> **Exercise directions**: Should a line in the entries below contain "value", return that line.

+++ Records for the exercise

import Mathlib
import Summits.KontsevichZagierPeriods.KontsevichZagierPeriods.Theorems.InverseLandauTateFamilyKernelStubExactWall

/-!
# Crux `TateFamilyKernel` (stmt-KontsevichZagierPeriods-9130), line `Sketch` — stub `stub_descentOfExact`

CONSTRUCTOR: Griffiths-exact Tate families inhabit the research stub's normal form (`stub_descentTate`)
with NO auxiliary variable (`m = 0`). Given the family identity `c(ϖ) · P/Q = Σ_k ∂_{i_k}(A_k/D_k)`
on `[0,1]^{N+2} × (0,b)` (`c ∈ ℚ[ϖ] ∖ 0`, Tate admissible `D_k`, `Q` admissible, `∫ P/Q ≡ 0`) and a
real-algebraic `ϖ₀ ∈ (0,b)`, wall absorption (`stub_exactWall`) provides fibre Griffiths data
`(A'_k, D'_k, i'_k)` regular on the closed cube at `ϖ₀` and ONE Tate boundary family `(P_b, Q_b)` of
dimension `N + 1`, admissible with vanishing integrals on `(0,b)`, whose fibre at `ϖ₀` is
`Σ_k [f_k(ι_k¹ x) − f_k(ι_k⁰ x)]`, `f_k = A'_k/D'_k`, `ι_k^β x = Fin.insertNth (i'_k) β x`. The three kinds:

* (a) the Ayoub elements of `(A'_k, D'_k, i'_k)`: `∂_{i'_k} f_k − f_k|_{w_{i'_k}=1} + f_k|_{w_{i'_k}=0}`;
* (d) for each `k` and each face value `β ∈ {1, 0}` the hyperoctahedral difference `h − h ∘ g_k` with
  `h = ± f_k|_{w_{i'_k}=β}` (the polynomial substitution `X_{i'_k} ↦ β` in the SAME variables,
  `descentOfExact_aeval_faceFix`) and `g_k = (σ_k, ∅)`, `σ_k = KZ.RFun.toLast (i'_k)` (so that
  `(w ∘ σ_k with w_{i'_k} ↦ β) = ι_k^β (w ∘ Fin.castSucc)`, `descentOfExact_update_comp_toLast`);
* (e) ONE product: the boundary family `(P_b, Q_b)` placed by `Equiv.refl` with cofactor `1`.

The pointwise identity is bookkeeping: with `x = w ∘ Fin.castSucc`,
`f¹ − f⁰ = (f¹ − f¹∘g) + (−f⁰ − (−f⁰∘g)) + (f¹∘g − f⁰∘g)` termwise, and `Σ_k` of the last bracket is the
fibre of `P_b/Q_b` at `x`. No named fact, no new definition.
-/

noncomputable section

open MeasureTheory Set MvPolynomial
open Literature.NumberTheory.Transcendental

namespace Summit.KontsevichZagierPeriods.InverseLandau.TateFamilyKernel.Descent

/-- **Face fixing in the same variables, evaluated.** Substituting `X_j ↦ β` (`j` a cube direction,
`β ∈ ℚ`) and keeping all other variables, then evaluating at `(w, ϖ)`, is evaluating at
`(w with w_j ↦ β, ϖ)`. [folklore] -/
theorem descentOfExact_aeval_faceFix {n : ℕ} (j : Fin n) (β : ℚ) (P : MvPolynomial (Fin (n + 1)) ℚ)
    (w : Fin n → ℝ) (ϖ : ℝ) :
    aeval (Fin.snoc w ϖ : Fin (n + 1) → ℝ)
        (aeval (Function.update X (Fin.castSucc j) (C β) : Fin (n + 1) → MvPolynomial (Fin (n + 1)) ℚ) P) =
      aeval (Fin.snoc (Function.update w j (β : ℝ)) ϖ : Fin (n + 1) → ℝ) P := by
  have hv : (fun s => aeval (Fin.snoc w ϖ : Fin (n + 1) → ℝ)
      ((Function.update X (Fin.castSucc j) (C β) : Fin (n + 1) → MvPolynomial (Fin (n + 1)) ℚ) s)) =
      (Fin.snoc (Function.update w j (β : ℝ)) ϖ : Fin (n + 1) → ℝ) := by
    funext s
    by_cases hs : s = Fin.castSucc j
    · subst hs
      rw [Function.update_self, Fin.snoc_castSucc, Function.update_self, aeval_C, eq_ratCast]
    · rw [Function.update_of_ne hs, aeval_X]
      refine Fin.lastCases ?_ (fun t => ?_) s hs
      · intro _
        rw [Fin.snoc_last, Fin.snoc_last]
      · intro ht
        rw [Fin.snoc_castSucc, Fin.snoc_castSucc,
          Function.update_of_ne (fun h => ht (congrArg Fin.castSucc h))]
  rw [← AlgHom.comp_apply, MvPolynomial.comp_aeval, hv]

/-- **Reading a point along `toLast j`, then fixing `w_j`.** For `σ = KZ.RFun.toLast j` (the permutation
with `σ (j.succAbove t) = t.castSucc`, `σ j = last`), the point `(w ∘ σ with w_j ↦ β)` is the face point
`Fin.insertNth j β (w ∘ Fin.castSucc)`. [folklore] -/
theorem descentOfExact_update_comp_toLast {n : ℕ} (j : Fin (n + 1)) (w : Fin (n + 1) → ℝ) (β : ℝ) :
    Function.update (fun t => w (KZ.RFun.toLast j t)) j β =
      Fin.insertNth j β (fun t : Fin n => w (Fin.castSucc t)) := by
  funext s
  induction s using Fin.succAboveCases j with
  | x => simp [Fin.insertNth_apply_same]
  | p s => simp [Fin.insertNth_apply_succAbove]

/-- **Exact families inhabit the Tate descent normal form** (stub `stub_descentOfExact` of the crux
`TateFamilyKernel`, line `Sketch`; CONSTRUCTOR, `m = 0`). If the Tate family `P/Q` (admissible,
vanishing on `(0,b)`) is Griffiths-exact at family level up to a scalar `c(ϖ) ∈ ℚ[ϖ] ∖ 0` with Tate
admissible denominators, then the `∃` of `stub_descentTate N` holds at every real-algebraic
`ϖ₀ ∈ (0,b)`: take `m = 0`; kind (a) = the fibre data `(A'_k, Dn'_k)` of `stub_exactWall` in directions
`i'_k`; kind (d) = for each `k` and each face value `β ∈ {1,0}` the element `h − h∘g_k` with
`h = ± A'_k/Dn'_k` restricted to `w_{i'_k} = β` (denominator `Dn'_k|_{w_{i'_k}=β} ≠ 0` on the cube) and
`g_k = (KZ.RFun.toLast (i'_k), ∅)`; kind (e) = ONE product: the boundary Tate family `(Pb, Qb)` of
`stub_exactWall` (dimension `N + 1`, admissible and vanishing on `(0,b)`, placement `Equiv.refl`,
cofactor `1`), whose fibre at `ϖ₀` is `Σ_k [(A'/Dn')(insertNth (i'_k) 1 x) − (A'/Dn')(insertNth (i'_k) 0 x)]`,
`x = w ∘ Fin.castSucc`. The pointwise identity is the telescoping
`f¹ − f⁰ = (f¹ − f¹∘g) + (−f⁰ + f⁰∘g) + (f¹∘g − f⁰∘g)`. [cite: KontsevichZagier2001, §1.2] -/
theorem stub_descentOfExact (N K0 : ℕ) (i0 : Fin K0 → Fin (N + 2)) (P Q : MvPolynomial (Fin (N + 2 + 1)) ℚ)
    (A0 Dn0 : Fin K0 → MvPolynomial (Fin (N + 2 + 1)) ℚ) (cpoly : Polynomial ℚ) (b : ℝ) (hb : 0 < b)
    (hcpoly : cpoly ≠ 0)
    (hT : ∃ c₀ : ℚ, c₀ ≠ 0 ∧ ∀ z : Fin (N + 2) → ℝ,
      aeval (Fin.snoc z (0 : ℝ) : Fin (N + 2 + 1) → ℝ) Q = (c₀ : ℝ))
    (hadm : ∀ (z : Fin (N + 2) → ℝ) (ϖ : ℝ), (∀ t, z t ∈ Icc (0 : ℝ) 1) → ϖ ∈ Ioo 0 b →
      aeval (Fin.snoc z ϖ : Fin (N + 2 + 1) → ℝ) Q ≠ 0)
    (hvan : ∀ ϖ ∈ Ioo 0 b, ∫ z in Set.pi Set.univ (fun _ : Fin (N + 2) => Ioo (0 : ℝ) 1),
      aeval (Fin.snoc z ϖ : Fin (N + 2 + 1) → ℝ) P / aeval (Fin.snoc z ϖ : Fin (N + 2 + 1) → ℝ) Q = 0)
    (hTD : ∀ k, ∃ c₀ : ℚ, c₀ ≠ 0 ∧ ∀ w : Fin (N + 2) → ℝ,
      aeval (Fin.snoc w (0 : ℝ) : Fin (N + 2 + 1) → ℝ) (Dn0 k) = (c₀ : ℝ))
    (hadmD : ∀ k (w : Fin (N + 2) → ℝ) (ϖ : ℝ), (∀ t, w t ∈ Icc (0 : ℝ) 1) → ϖ ∈ Ioo 0 b →
      aeval (Fin.snoc w ϖ : Fin (N + 2 + 1) → ℝ) (Dn0 k) ≠ 0)
    (hexact : ∀ ϖ ∈ Ioo 0 b, ∀ w ∈ KZ.cube (N + 2),
      (Polynomial.aeval ϖ cpoly : ℝ) *
          (aeval (Fin.snoc w ϖ : Fin (N + 2 + 1) → ℝ) P / aeval (Fin.snoc w ϖ : Fin (N + 2 + 1) → ℝ) Q) =
        ∑ k, aeval (Fin.snoc w ϖ : Fin (N + 2 + 1) → ℝ)
            (pderiv (Fin.castSucc (i0 k)) (A0 k) * Dn0 k - A0 k * pderiv (Fin.castSucc (i0 k)) (Dn0 k)) /
          aeval (Fin.snoc w ϖ : Fin (N + 2 + 1) → ℝ) (Dn0 k ^ 2))
    (ϖ₀ : ℝ) (halg : IsAlgebraic ℚ ϖ₀) (hϖ₀ : ϖ₀ ∈ Ioo 0 b) :
    ∃ (m K : ℕ) (A Dn : Fin K → MvPolynomial (Fin (N + 2 + m + 1)) ℚ) (i : Fin K → Fin (N + 2 + m))
        (L : ℕ) (B E : Fin L → MvPolynomial (Fin (N + 2 + m + 1)) ℚ)
        (σ : Fin L → Equiv.Perm (Fin (N + 2 + m))) (S : Fin L → Finset (Fin (N + 2 + m)))
        (J : ℕ) (d c : Fin J → ℕ) (e : ∀ j, Fin (d j + c j) ≃ Fin (N + 2 + m))
        (Pj Qj : ∀ j, MvPolynomial (Fin (d j + 1)) ℚ) (bj : Fin J → ℝ)
        (Bj Ej : ∀ j, MvPolynomial (Fin (c j + 1)) ℚ),
        (∀ k, ∀ w ∈ KZ.cube (N + 2 + m), aeval (Fin.snoc w ϖ₀ : Fin (N + 2 + m + 1) → ℝ) (Dn k) ≠ 0) ∧
        (∀ l, ∀ w ∈ KZ.cube (N + 2 + m), aeval (Fin.snoc w ϖ₀ : Fin (N + 2 + m + 1) → ℝ) (E l) ≠ 0) ∧
        (∀ j, d j ≤ N + 1) ∧
        (∀ j, ∃ c₀ : ℚ, c₀ ≠ 0 ∧ ∀ y : Fin (d j) → ℝ,
          aeval (Fin.snoc y (0 : ℝ) : Fin (d j + 1) → ℝ) (Qj j) = (c₀ : ℝ)) ∧
        (∀ j (y : Fin (d j) → ℝ) (ϖ : ℝ), (∀ t, y t ∈ Icc (0 : ℝ) 1) → ϖ ∈ Ioo 0 (bj j) →
          aeval (Fin.snoc y ϖ : Fin (d j + 1) → ℝ) (Qj j) ≠ 0) ∧
        (∀ j, ∀ ϖ ∈ Ioo 0 (bj j), ∫ y in Set.pi Set.univ (fun _ : Fin (d j) => Ioo (0 : ℝ) 1),
          aeval (Fin.snoc y ϖ : Fin (d j + 1) → ℝ) (Pj j) / aeval (Fin.snoc y ϖ : Fin (d j + 1) → ℝ) (Qj j) = 0) ∧
        (∀ j, ϖ₀ ∈ Ioo 0 (bj j)) ∧
        (∀ j, ∀ y ∈ KZ.cube (c j), aeval (Fin.snoc y ϖ₀ : Fin (c j + 1) → ℝ) (Ej j) ≠ 0) ∧
        (∀ w ∈ KZ.cube (N + 2 + m),
          aeval (Fin.snoc (fun t => w (Fin.castAdd m t)) ϖ₀ : Fin (N + 2 + 1) → ℝ) P /
              aeval (Fin.snoc (fun t => w (Fin.castAdd m t)) ϖ₀ : Fin (N + 2 + 1) → ℝ) Q =
            (∑ k : Fin K,
              (aeval (Fin.snoc w ϖ₀ : Fin (N + 2 + m + 1) → ℝ)
                  (pderiv (Fin.castSucc (i k)) (A k) * Dn k - A k * pderiv (Fin.castSucc (i k)) (Dn k)) /
                aeval (Fin.snoc w ϖ₀ : Fin (N + 2 + m + 1) → ℝ) (Dn k ^ 2)
              - aeval (Fin.snoc (Function.update w (i k) 1) ϖ₀ : Fin (N + 2 + m + 1) → ℝ) (A k) /
                  aeval (Fin.snoc (Function.update w (i k) 1) ϖ₀ : Fin (N + 2 + m + 1) → ℝ) (Dn k)
              + aeval (Fin.snoc (Function.update w (i k) 0) ϖ₀ : Fin (N + 2 + m + 1) → ℝ) (A k) /
                  aeval (Fin.snoc (Function.update w (i k) 0) ϖ₀ : Fin (N + 2 + m + 1) → ℝ) (Dn k))) +
            (∑ l : Fin L,
              (aeval (Fin.snoc w ϖ₀ : Fin (N + 2 + m + 1) → ℝ) (B l) /
                  aeval (Fin.snoc w ϖ₀ : Fin (N + 2 + m + 1) → ℝ) (E l) -
                aeval (Fin.snoc (fun t => if t ∈ S l then 1 - w (σ l t) else w (σ l t)) ϖ₀ :
                    Fin (N + 2 + m + 1) → ℝ) (B l) /
                  aeval (Fin.snoc (fun t => if t ∈ S l then 1 - w (σ l t) else w (σ l t)) ϖ₀ :
                    Fin (N + 2 + m + 1) → ℝ) (E l))) +
            (∑ j : Fin J,
              aeval (Fin.snoc (fun t => w (e j (Fin.castAdd (c j) t))) ϖ₀ : Fin (d j + 1) → ℝ) (Pj j) /
                  aeval (Fin.snoc (fun t => w (e j (Fin.castAdd (c j) t))) ϖ₀ : Fin (d j + 1) → ℝ) (Qj j) *
                (aeval (Fin.snoc (fun t => w (e j (Fin.natAdd (d j) t))) ϖ₀ : Fin (c j + 1) → ℝ) (Bj j) /
                  aeval (Fin.snoc (fun t => w (e j (Fin.natAdd (d j) t))) ϖ₀ : Fin (c j + 1) → ℝ) (Ej j)))) := by
  have _ := hT
  /- Step 1: wall absorption at `ϖ₀` (`stub_exactWall`, with `ε = b`). -/
  obtain ⟨K', i', A', Dn', Pb, Qb, hDn', hbT, hbadm, hbval, hbvan, hfib⟩ :=
    stub_exactWall N K0 i0 P Q A0 Dn0 cpoly b hb hcpoly hTD hadmD hadm hvan hexact ϖ₀ halg hϖ₀
  /- Step 2: the face-fixing substitutions `φ j β : X_j ↦ β` and the kind-(d) data. -/
  obtain ⟨φ, hφ⟩ : ∃ φ : Fin (N + 2) → ℚ →
      (MvPolynomial (Fin (N + 2 + 1)) ℚ →ₐ[ℚ] MvPolynomial (Fin (N + 2 + 1)) ℚ),
      ∀ j β, φ j β = aeval (Function.update X (Fin.castSucc j) (C β)) := ⟨_, fun _ _ => rfl⟩
  have hφev : ∀ (j : Fin (N + 2)) (β : ℚ) (R : MvPolynomial (Fin (N + 2 + 1)) ℚ) (w : Fin (N + 2) → ℝ),
      aeval (Fin.snoc w ϖ₀ : Fin (N + 2 + 1) → ℝ) (φ j β R) =
        aeval (Fin.snoc (Function.update w j (β : ℝ)) ϖ₀ : Fin (N + 2 + 1) → ℝ) R := by
    intro j β R w
    rw [hφ]
    exact descentOfExact_aeval_faceFix j β R w ϖ₀
  obtain ⟨B, hB⟩ : ∃ B : Fin (K' + K') → MvPolynomial (Fin (N + 2 + 1)) ℚ,
      B = Fin.append (fun k => φ (i' k) 1 (A' k)) (fun k => -φ (i' k) 0 (A' k)) := ⟨_, rfl⟩
  obtain ⟨E, hE⟩ : ∃ E : Fin (K' + K') → MvPolynomial (Fin (N + 2 + 1)) ℚ,
      E = Fin.append (fun k => φ (i' k) 1 (Dn' k)) (fun k => φ (i' k) 0 (Dn' k)) := ⟨_, rfl⟩
  obtain ⟨σ, hσ⟩ : ∃ σ : Fin (K' + K') → Equiv.Perm (Fin (N + 2)),
      σ = Fin.append (fun k => KZ.RFun.toLast (i' k)) (fun k => KZ.RFun.toLast (i' k)) := ⟨_, rfl⟩
  /- Step 3: faces of the cube lie in the cube. -/
  have hupd : ∀ (w : Fin (N + 2) → ℝ), w ∈ KZ.cube (N + 2) → ∀ (j : Fin (N + 2)) (β : ℚ),
      (β = 1 ∨ β = 0) → Function.update w j (β : ℝ) ∈ KZ.cube (N + 2) := by
    rintro w hw j β (rfl | rfl)
    · simpa only [Rat.cast_one] using KZ.update_mem_cube hw j zero_le_one le_rfl
    · simpa only [Rat.cast_zero] using KZ.update_mem_cube hw j le_rfl zero_le_one
  refine ⟨0, K', A', Dn', i', K' + K', B, E, σ, fun _ => ∅, 1, fun _ => N + 1, fun _ => 1,
    fun _ => Equiv.refl _, fun _ => Pb, fun _ => Qb, fun _ => b, fun _ => 1, fun _ => 1,
    hDn', ?_, fun _ => le_rfl, fun _ => hbT, fun _ => hbadm, fun _ => hbvan, fun _ => hϖ₀, ?_, ?_⟩
  · /- kind (d): the denominators `Dn'_k|_{w_{i'_k}=β}` do not vanish on the cube at `ϖ₀`. -/
    intro l w hw
    dsimp only [Nat.add_zero] at w hw ⊢
    refine Fin.addCases (fun k => ?_) (fun k => ?_) l
    · rw [hE, Fin.append_left, hφev]
      exact hDn' k _ (hupd w hw (i' k) 1 (Or.inl rfl))
    · rw [hE, Fin.append_right, hφev]
      exact hDn' k _ (hupd w hw (i' k) 0 (Or.inr rfl))
  · /- kind (e): the cofactor `1` does not vanish. -/
    intro _ y _
    rw [map_one]
    exact one_ne_zero
  · /- The pointwise identity. -/
    intro w hw
    dsimp only [Nat.add_zero] at w hw ⊢
    have hx : (fun t : Fin (N + 1) => w (Fin.castSucc t)) ∈ KZ.cube (N + 1) :=
      KZ.mem_cube.2 fun t => KZ.mem_cube.1 hw _
    have hca : ∀ t : Fin (N + 1), (Fin.castAdd 1 t : Fin (N + 1 + 1)) = Fin.castSucc t := fun _ => rfl
    have hc0 : ∀ t : Fin (N + 2), (Fin.castAdd 0 t : Fin (N + 2)) = t := fun _ => rfl
    simp only [hc0, hca, Equiv.refl_apply, Fintype.sum_unique, map_one, div_one, mul_one,
      Finset.notMem_empty, if_false, Fin.sum_univ_add, hB, hE, hσ, Fin.append_left, Fin.append_right,
      hφev, map_neg, Rat.cast_one, Rat.cast_zero, descentOfExact_update_comp_toLast]
    rw [hfib w hw, hbval _ hx]
    simp only [← Finset.sum_add_distrib]
    refine Finset.sum_congr rfl fun k _ => ?_
    ring

end Summit.KontsevichZagierPeriods.InverseLandau.TateFamilyKernel.Descent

++++++

> **Solution to this exercise**:
* (d) for each `k` and each face value `β ∈ {1, 0}` the hyperoctahedral difference `h − h ∘ g_k` with
`i'_k`; kind (d) = for each `k` and each face value `β ∈ {1,0}` the element `h − h∘g_k` with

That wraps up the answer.